Prescrição no seguro de vida
Gabarito: letra D. A recusa da seguradora encontra respaldo legal porque o prazo prescricional para a pretensão do segurado em contrato de seguro de vida é de 1 ano, contado a partir da ciência do fato gerador (diagnóstico de câncer), e o tratamento médico em curso não suspende ou interrompe esse prazo, salvo disposição legal específica (que não existe no caso).
A banca cobra o conhecimento do art. 206, §1º, II, "b" do Código Civil, que estabelece o prazo de 1 ano para a pretensão do segurado contra o segurador, contado da ciência do fato gerador.

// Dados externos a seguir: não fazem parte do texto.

import Summits.Ventures.WeilGRH.BaseRungOddTransfer
import Summits.Ventures.WeilGRH.MinorantZetaTransferOddRungs
import Literature.NumberTheory.LFunctions.QuadraticCharacterShiftSumsPrimePow
import HarnessLib

/-!
# GRH arm (rh-explicit, venture WeilGRH): the base rung `(log 2)/2` is COMPLETE — Yoshida's window for every
  Dirichlet `L`-function

Cell `rh-explicit`, WEIL TRACK — GRH ARM (weil-grh-2 gen7).  H. Yoshida (1992) proved Weil positivity for `ζ` on the
window `[-(log 2)/2, (log 2)/2]` (tree: `weilPositivityOn_log_two_half_holds`); the GRH arm's base rung is the same
window for `L(s, χ)`.  The tree already holds it for every character of every modulus `q ≥ 5`
(`weilPositivityOnChar_log_two_half`, even transfer + odd transfer, weil-grh-2/weil-grh-1) and, by the odd `ζ`-transfer
floor law, for every ODD character of every modulus `q ≥ 3` (`weilPositivityOnChar_log_two_half_of_odd_ge`).  This file
closes the bookkeeping: at modulus `3` and `4` the unit group is `{±1}`, so a character `χ ≠ 1` is odd; hence

* ★ `weilPositivityOnChar_log_two_half_of_ne_one : 3 ≤ q → χ ≠ 1 → WeilPositivityOnChar χ ((log 2)/2)` — the base
  rung for EVERY non-principal Dirichlet character of EVERY modulus (the principal characters mod `3`, `4` are the
  only characters of modulus `≥ 3` not covered: their form is the all-trivial even pseudo-key of level `log 3`,
  `log 4`, below the certified even pseudo-key floor `4` of the window — cell data, deposit trivial-key-minorant-CERT);
* ★★ `weilPositivityOnChar_log_two_half_of_isPrimitive : χ.IsPrimitive → WeilPositivityOnChar χ ((log 2)/2)` for
  EVERY modulus `q ≥ 1` — i.e. **Yoshida's window `(log 2)/2` of Weil's criterion holds for every primitive
  Dirichlet character, `ζ` included** (`q = 1`: Yoshida's theorem itself via `weilPositivityOnChar_modOne_iff`;
  `q = 2` has no primitive character; `q ≥ 3`: the previous item);
* `…_of_le_…` versions for every window `a ≤ (log 2)/2`.

No new analysis: assembly of tree theorems plus the finite group facts `(ℤ/3)ˣ = (ℤ/4)ˣ = {±1}`, `(ℤ/2)ˣ = {1}`
(`decide`) and `Literature.NumberTheory.LFunctions.ne_one_of_isPrimitive` (the modulus-2 case is also
`Literature.Barriers.Parity.MMSmoothing.not_isPrimitive_level_two`, not imported to keep this file's closure small).
Everything is PROVED; no definitions, no named facts; RH/GRH-free (each rung is ONE window of Weil's criterion,
necessary for `GRH(χ)`).  References: H. Yoshida (1992) [Yoshida1992]; A. Weil (1952), the «lemme» p. 262
[Weil1952FormulesExplicites].
-/

set_option autoImplicit false

noncomputable section

open Complex Set

namespace Summit.Ventures.WeilGRH

open Literature.NumberTheory.LFunctions

variable {q : ℕ}

/-! ## Small unit groups -/

/-- If the unit group of `ℤ/q` is `{±1}`, a Dirichlet character `χ ≠ 1` mod `q` is odd. [folklore] -/
theorem odd_of_ne_one_of_units [NeZero q] (hU : ∀ u : (ZMod q)ˣ, u = 1 ∨ u = -1)
    {χ : DirichletCharacter ℂ q} (hχ : χ ≠ 1) : χ.Odd := by
  rcases χ.even_or_odd with heven | hodd
  · exfalso
    apply hχ
    ext u
    rcases hU u with rfl | rfl
    · simp
    · rw [MulChar.one_apply_coe, Units.val_neg, Units.val_one]
      exact heven
  · exact hodd

/-- A non-principal character mod `3` or mod `4` is odd (`(ℤ/3)ˣ = (ℤ/4)ˣ = {±1}`, by `decide`). [folklore] -/
theorem odd_of_ne_one_of_le_four [NeZero q] (hq3 : 3 ≤ q) (hq4 : q ≤ 4) {χ : DirichletCharacter ℂ q}
    (hχ : χ ≠ 1) : χ.Odd := by
  obtain rfl | rfl : q = 3 ∨ q = 4 := by omega
  · exact odd_of_ne_one_of_units (by decide) hχ
  · exact odd_of_ne_one_of_units (by decide) hχ

/-! ## The complete base rung -/

/-- ★ **The base rung `(log 2)/2` for EVERY non-principal Dirichlet character of EVERY modulus `q ≥ 3`.** [folklore] -/
theorem weilPositivityOnChar_log_two_half_of_ne_one (hq : 3 ≤ q) (χ : DirichletCharacter ℂ q) (hχ : χ ≠ 1) :
    WeilPositivityOnChar χ (Real.log 2 / 2) := by
  by_cases h5 : 5 ≤ q
  · exact weilPositivityOnChar_log_two_half h5 χ
  · haveI : NeZero q := ⟨by omega⟩
    have hodd : χ.Odd := odd_of_ne_one_of_le_four hq (by omega) hχ
    exact weilPositivityOnChar_log_two_half_of_odd_ge hq χ (charParity_of_odd hodd)

/-- Every window `a ≤ (log 2)/2` for every non-principal character of every modulus `q ≥ 3`. [folklore] -/
theorem weilPositivityOnChar_of_le_log_two_half_of_ne_one (hq : 3 ≤ q) (χ : DirichletCharacter ℂ q) (hχ : χ ≠ 1)
    {a : ℝ} (ha : a ≤ Real.log 2 / 2) : WeilPositivityOnChar χ a :=
  (weilPositivityOnChar_log_two_half_of_ne_one hq χ hχ).mono ha

/-- ★★ **Yoshida's window for every Dirichlet `L`-function**: the base rung `(log 2)/2` of Weil's criterion holds for
EVERY primitive Dirichlet character of EVERY modulus `q ≥ 1` (`q = 1`: `ζ`, Yoshida 1992, `weilPositivityOn_log_two_half_holds`).
[cite: Yoshida1992, Theorem (the window (log 2)/2 for ζ); Weil1952FormulesExplicites, the «lemme» p. 262] -/
theorem weilPositivityOnChar_log_two_half_of_isPrimitive [NeZero q] (χ : DirichletCharacter ℂ q)
    (hχ : χ.IsPrimitive) : WeilPositivityOnChar χ (Real.log 2 / 2) := by
  by_cases h3 : 3 ≤ q
  · exact weilPositivityOnChar_log_two_half_of_ne_one h3 χ (ne_one_of_isPrimitive (by omega) hχ)
  · have hq0 : q ≠ 0 := NeZero.ne q
    obtain rfl | rfl : q = 1 ∨ q = 2 := by omega
    · exact (weilPositivityOnChar_modOne_iff χ _).2 weilPositivityOn_log_two_half_holds
    · -- modulus 2: `(ℤ/2)ˣ = {1}`, so `χ = 1`, which is not primitive (conductor 1)
      have h1 : χ = 1 := by
        ext u
        obtain rfl : u = 1 := by revert u; decide
        simp
      exact absurd h1 (ne_one_of_isPrimitive (by norm_num) hχ)

/-- Every window `a ≤ (log 2)/2` for every primitive Dirichlet character of every modulus. [folklore] -/
theorem weilPositivityOnChar_of_le_log_two_half_of_isPrimitive [NeZero q] (χ : DirichletCharacter ℂ q)
    (hχ : χ.IsPrimitive) {a : ℝ} (ha : a ≤ Real.log 2 / 2) : WeilPositivityOnChar χ a :=
  (weilPositivityOnChar_log_two_half_of_isPrimitive χ hχ).mono ha

end Summit.Ventures.WeilGRH

end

O fato de Tereza estar em tratamento não impede a contagem, pois a lei não prevê essa causa de impedimento ou suspensão. Assim, tendo tomado ciência do diagnóstico em 30/11/2021, o prazo expirou em 30/11/2022, e o pedido feito em 01/12/2023 é extemporâneo.
Alternativa A — ❌ Incorreta
Afirma que o prazo de 1 ano fica "impedido" durante o tratamento. Não há previsão legal para impedimento ou suspensão da prescrição em razão de tratamento médico no seguro de vida. O prazo corre normalmente após a ciência do fato gerador.
Alternativa B — ❌ Incorreta
Aponta prazo de 3 anos. Esse prazo é típico de outras pretensões (ex.: reparação civil, art. 206, §3º, V do CC), mas não se aplica ao seguro de vida, que tem prazo próprio de 1 ano.
Alternativa C — ❌ Incorreta
Indica prazo de 2 anos. O prazo bienal não é o correto para a pretensão do segurado contra o segurador no seguro de vida; o correto é 1 ano.
Alternativa D — ✅ Correta ⟵ GABARITO
Reconhece que o prazo prescricional é de 1 ano, contado do diagnóstico (fato gerador), e que a recusa da seguradora é legal. A contagem iniciou-se em 30/11/2021 e expirou em 30/11/2022, antes do pedido de Tereza. O tratamento em curso não altera o prazo.
Alternativa E — ❌ Incorreta
Mistura prazo de 2 anos com impedimento durante o tratamento. Nenhum dos dois elementos está correto: o prazo é de 1 ano e não há impedimento legal.
Gabarito: letra D.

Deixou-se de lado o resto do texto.